• **What is being asked**
Only one stretch of the listing below is wanted. Begin at the line that has "have hMj' : M₀", stop after the line that has "obtain ⟨⟨D, hD₁, hDt⟩, hiff⟩", and repeat every line in between exactly.

• **Records for processing**
include halt hPT' hι in
/-- **`hCTV` from the local term at `λ`, conductor-keyed** — twin of
`KolyvaginDescent.HypothesesM.hCTV_of_localTerm` with `hP : IsHeegnerPoint N₀ W K Pt` replaced by
`hN : W.conductorNorm ℤ = N₀`; statement otherwise VERBATIM (descent data `S` with its dictionary, leaf (A)'s
Selmer clause `hcl`, McCallum's Lemma 5.3 at `λ` as `hloc`), proof = the tree's with
`ctLevelPairing_pullback_ne_zero_iff_localTerm_kolyvaginClass_of_conductorNorm`.
[cite: McCallumLMS1991, §4 Prop. 4.7, §5 Lemma 5.3, Thm. 5.4 (proof)] [cite: MilneADT2006, Ch. I §6, Prop. 6.9] -/
theorem hCTV_of_localTerm_of_conductorNorm
    (hK : IsImaginaryQuadratic K) {N₀ : ℕ} [NeZero N₀] (hN : W.conductorNorm ℤ = N₀) (hp : p.Prime) (hp2 : p ≠ 2) (hρ : W.HasSurjectiveModNGaloisRep p)
    (c : K ≃ₐ[ℚ] K) (ε : ℤ) (cl : ℕ → galH1Torsion (W.baseChange K) ((p ^ M₀ * p ^ M₀ : ℕ) : ℤ))
    (hcl : ∀ n : ℕ, Squarefree n →
      (∀ q ∈ n.primeFactors, IsKolyvaginPrime N₀ W K p q ∧ FrobEqFrobInfty W K (p ^ M₀ * p ^ M₀) q) →
      ∀ v : HeightOneSpectrum (𝓞 K), (n : 𝓞 K) ∉ v.asIdeal →
        cl n ∈ selmerLocalKer (W.baseChange K) (v.adicCompletion K) ((p ^ M₀ * p ^ M₀ : ℕ) : ℤ))
    (S : HypothesesM (galH1Torsion (W.baseChange K) ((p ^ M₀ * p ^ M₀ : ℕ) : ℤ))
      (HeightOneSpectrum (𝓞 K) ⊕ InfinitePlace K))
    (hSel : S.Sel = selmerGroup (W.baseChange K) ((p ^ M₀ * p ^ M₀ : ℕ) : ℤ)) (hSp : S.p = p)
    (hSM₀ : S.M₀ = M₀) (hSM : S.M = 2 * M₀)
    (hSτ : ∀ g, S.τ g = conjAct W c ((p ^ M₀ * p ^ M₀ : ℕ) : ℤ) g)
    (hSKol : ∀ ℓ, S.Kol ℓ ↔ IsKolyvaginPrime N₀ W K p ℓ ∧ FrobEqFrobInfty W K (p ^ M₀ * p ^ M₀) ℓ)
    (hSA : ∀ ℓ g, g ∈ S.A ℓ ↔ ∀ v : HeightOneSpectrum (𝓞 K), (ℓ : 𝓞 K) ∈ v.asIdeal →
      g ∈ (W.baseChange K).torsionLocalKer (v.adicCompletion K) ((p ^ M₀ * p ^ M₀ : ℕ) : ℤ))
    (hSc : ∀ n, S.c n = cl n) (hSε : S.ε = ε)
    (hloc : ∀ ℓ m : ℕ,
      (hℓ : IsKolyvaginPrime N₀ W K p ℓ ∧ FrobEqFrobInfty W K (p ^ M₀ * p ^ M₀) ℓ) →
      KolSupp (fun q => IsKolyvaginPrime N₀ W K p q ∧ FrobEqFrobInfty W K (p ^ M₀ * p ^ M₀) q) (ℓ * m) →
      ¬ ℓ ∣ m →
      ∀ (j N a b : ℕ) (t : galH1Torsion (W.baseChange K) ((p ^ M₀ * p ^ M₀ : ℕ) : ℤ)),
      t ∈ selmerGroup (W.baseChange K) ((p ^ M₀ * p ^ M₀ : ℕ) : ℤ) →
      ((p : ℤ) ^ j) • cl (ℓ * m) ∈ selmerGroup (W.baseChange K) ((p ^ M₀ * p ^ M₀ : ℕ) : ℤ) →
      ((p : ℤ) ^ N) • t = 0 →
      conjAct W c ((p ^ M₀ * p ^ M₀ : ℕ) : ℤ) t = (ε * (-1) ^ (ℓ * m).primeFactors.card) • t →
      (∀ q ∈ m.primeFactors, ∀ v : HeightOneSpectrum (𝓞 K), (q : 𝓞 K) ∈ v.asIdeal →
        t ∈ (W.baseChange K).torsionLocalKer (v.adicCompletion K) ((p ^ M₀ * p ^ M₀ : ℕ) : ℤ)) →
      M₀ ≤ j → N ≤ M₀ → N ≤ j → a + b + 1 = N →
      (¬ ∀ v : HeightOneSpectrum (𝓞 K), (ℓ : 𝓞 K) ∈ v.asIdeal →
        ((p : ℤ) ^ (a + (j - N))) • cl m ∈
          (W.baseChange K).torsionLocalKer (v.adicCompletion K) ((p ^ M₀ * p ^ M₀ : ℕ) : ℤ)) →
      (¬ ∀ v : HeightOneSpectrum (𝓞 K), (ℓ : 𝓞 K) ∈ v.asIdeal →
        ((p : ℤ) ^ b) • t ∈ (W.baseChange K).torsionLocalKer (v.adicCompletion K) ((p ^ M₀ * p ^ M₀ : ℕ) : ℤ)) →
      ∀ D : FirstCaseData (W.baseChange K) (p ^ M₀), D.b₁ = ((p : ℤ) ^ (j - M₀)) • cl (ℓ * m) →
        galoisCohomology.map (inclKD (W.baseChange K) (p ^ M₀) (p ^ M₀)) 1 D.b' = t →
        D.localTerm e hμ hadd₁ hadd₂ hgal inv (Sum.inr hℓ.1.place) ≠ 0) :
    ∀ ℓ m : ℕ, S.Kol ℓ → KolSupp S.Kol (ℓ * m) → ¬ ℓ ∣ m →
      ∀ (j N a b : ℕ) (t : galH1Torsion (W.baseChange K) ((p ^ M₀ * p ^ M₀ : ℕ) : ℤ))
        (ht : t ∈ S.Sel) (hz : ((S.p : ℤ) ^ j) • S.c (ℓ * m) ∈ S.Sel),
      ((S.p : ℤ) ^ N) • t = 0 → S.τ t = (S.ε * (-1) ^ (ℓ * m).primeFactors.card) • t →
      (∀ q ∈ m.primeFactors, t ∈ S.A q) → S.M - S.M₀ ≤ j → N + S.M₀ ≤ S.M → N ≤ j → a + b + 1 = N →
      ((S.p : ℤ) ^ (a + (j - N))) • S.c m ∉ S.A ℓ → ((S.p : ℤ) ^ b) • t ∉ S.A ℓ →
      (((ctLevelPairing (W.baseChange K) (p ^ M₀) e hμ hadd₁ hadd₂ hgal inv halt hPT' hH3 hfin).comp
          (ι.comp (AddSubgroup.inclusion hSel.le))).compl₂ (ι.comp (AddSubgroup.inclusion hSel.le)))
        ⟨_, hz⟩ ⟨t, ht⟩ ≠ 0 := by
  intro ℓ m hKolℓ hsupp hℓm j N a b t ht hz hpt hτt hAq hMj hNM hNj hab hordc hordt
  -- translate through the dictionary
  have hℓ : IsKolyvaginPrime N₀ W K p ℓ ∧ FrobEqFrobInfty W K (p ^ M₀ * p ^ M₀) ℓ := (hSKol ℓ).mp hKolℓ
  have hsupp' : KolSupp (fun q => IsKolyvaginPrime N₀ W K p q ∧ FrobEqFrobInfty W K (p ^ M₀ * p ^ M₀) q)
      (ℓ * m) := ⟨hsupp.1, fun q hq => (hSKol q).mp (hsupp.2 q hq)⟩
  have ht' : t ∈ selmerGroup (W.baseChange K) ((p ^ M₀ * p ^ M₀ : ℕ) : ℤ) := hSel ▸ ht
  have hz' : ((p : ℤ) ^ j) • cl (ℓ * m) ∈ selmerGroup (W.baseChange K) ((p ^ M₀ * p ^ M₀ : ℕ) : ℤ) := by
    have h := hz
    rw [hSp, hSc, hSel] at h
    exact h
  have hpt' : ((p : ℤ) ^ N) • t = 0 := by
    have h := hpt
    rw [hSp] at h
    exact h
  have hτt' : conjAct W c ((p ^ M₀ * p ^ M₀ : ℕ) : ℤ) t = (ε * (-1) ^ (ℓ * m).primeFactors.card) • t := by
    rw [← hSτ, ← hSε]; exact hτt
  have hAq' : ∀ q ∈ m.primeFactors, ∀ v : HeightOneSpectrum (𝓞 K), (q : 𝓞 K) ∈ v.asIdeal →
      t ∈ (W.baseChange K).torsionLocalKer (v.adicCompletion K) ((p ^ M₀ * p ^ M₀ : ℕ) : ℤ) :=
    fun q hq => (hSA q t).mp (hAq q hq)
  have hMj' : M₀ ≤ j := by rw [hSM, hSM₀] at hMj; omega
  have hNM' : N ≤ M₀ := by rw [hSM, hSM₀] at hNM; omega
  have hordc' : ¬ ∀ v : HeightOneSpectrum (𝓞 K), (ℓ : 𝓞 K) ∈ v.asIdeal →
      ((p : ℤ) ^ (a + (j - N))) • cl m ∈
        (W.baseChange K).torsionLocalKer (v.adicCompletion K) ((p ^ M₀ * p ^ M₀ : ℕ) : ℤ) := by
    intro h
    apply hordc
    rw [hSp, hSc]
    exact (hSA ℓ _).mpr h
  have hordt' : ¬ ∀ v : HeightOneSpectrum (𝓞 K), (ℓ : 𝓞 K) ∈ v.asIdeal →
      ((p : ℤ) ^ b) • t ∈ (W.baseChange K).torsionLocalKer (v.adicCompletion K) ((p ^ M₀ * p ^ M₀ : ℕ) : ℤ) := by
    intro h
    apply hordt
    rw [hSp]
    exact (hSA ℓ _).mpr h
  -- McCallum Prop. 4.7: the value is the local term at `λ`
  obtain ⟨⟨D, hD₁, hDt⟩, hiff⟩ :=
    ctLevelPairing_pullback_ne_zero_iff_localTerm_kolyvaginClass_of_conductorNorm W e hμ hadd₁ hadd₂ hgal inv
      halt hPT' hH3 hfin ι hι hK hN hp hp2 hρ cl hcl hℓ hsupp' hMj' hNM' ht' hz' hpt' hAq'
  have hne := (hiff D hD₁ hDt).mpr (hloc ℓ m hℓ hsupp' hℓm j N a b t ht' hz' hpt' hτt' hAq' hMj'
    hNM' hNj hab hordc' hordt' D hD₁ hDt)
  -- unfold `P = B(ι ∘ incl ·, ι ∘ incl ·)`
  have e1 : AddSubgroup.inclusion hSel.le ⟨_, hz⟩ = ⟨_, hz'⟩ :=
    Subtype.ext (show ((S.p : ℤ) ^ j) • S.c (ℓ * m) = ((p : ℤ) ^ j) • cl (ℓ * m) by rw [hSp, hSc])
  have e2 : AddSubgroup.inclusion hSel.le ⟨t, ht⟩ = ⟨t, ht'⟩ := Subtype.ext rfl
  change ctLevelPairing (W.baseChange K) (p ^ M₀) e hμ hadd₁ hadd₂ hgal inv halt hPT' hH3 hfin
      (ι (AddSubgroup.inclusion hSel.le ⟨_, hz⟩)) (ι (AddSubgroup.inclusion hSel.le ⟨t, ht⟩)) ≠ 0
  rw [e1, e2]
  exact hne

• **Answer box**
  have hMj' : M₀ ≤ j := by rw [hSM, hSM₀] at hMj; omega
  have hNM' : N ≤ M₀ := by rw [hSM, hSM₀] at hNM; omega
  have hordc' : ¬ ∀ v : HeightOneSpectrum (𝓞 K), (ℓ : 𝓞 K) ∈ v.asIdeal →
      ((p : ℤ) ^ (a + (j - N))) • cl m ∈
        (W.baseChange K).torsionLocalKer (v.adicCompletion K) ((p ^ M₀ * p ^ M₀ : ℕ) : ℤ) := by
    intro h
    apply hordc
    rw [hSp, hSc]
    exact (hSA ℓ _).mpr h
  have hordt' : ¬ ∀ v : HeightOneSpectrum (𝓞 K), (ℓ : 𝓞 K) ∈ v.asIdeal →
      ((p : ℤ) ^ b) • t ∈ (W.baseChange K).torsionLocalKer (v.adicCompletion K) ((p ^ M₀ * p ^ M₀ : ℕ) : ℤ) := by
    intro h
    apply hordt
    rw [hSp]
    exact (hSA ℓ _).mpr h
  -- McCallum Prop. 4.7: the value is the local term at `λ`
  obtain ⟨⟨D, hD₁, hDt⟩, hiff⟩ :=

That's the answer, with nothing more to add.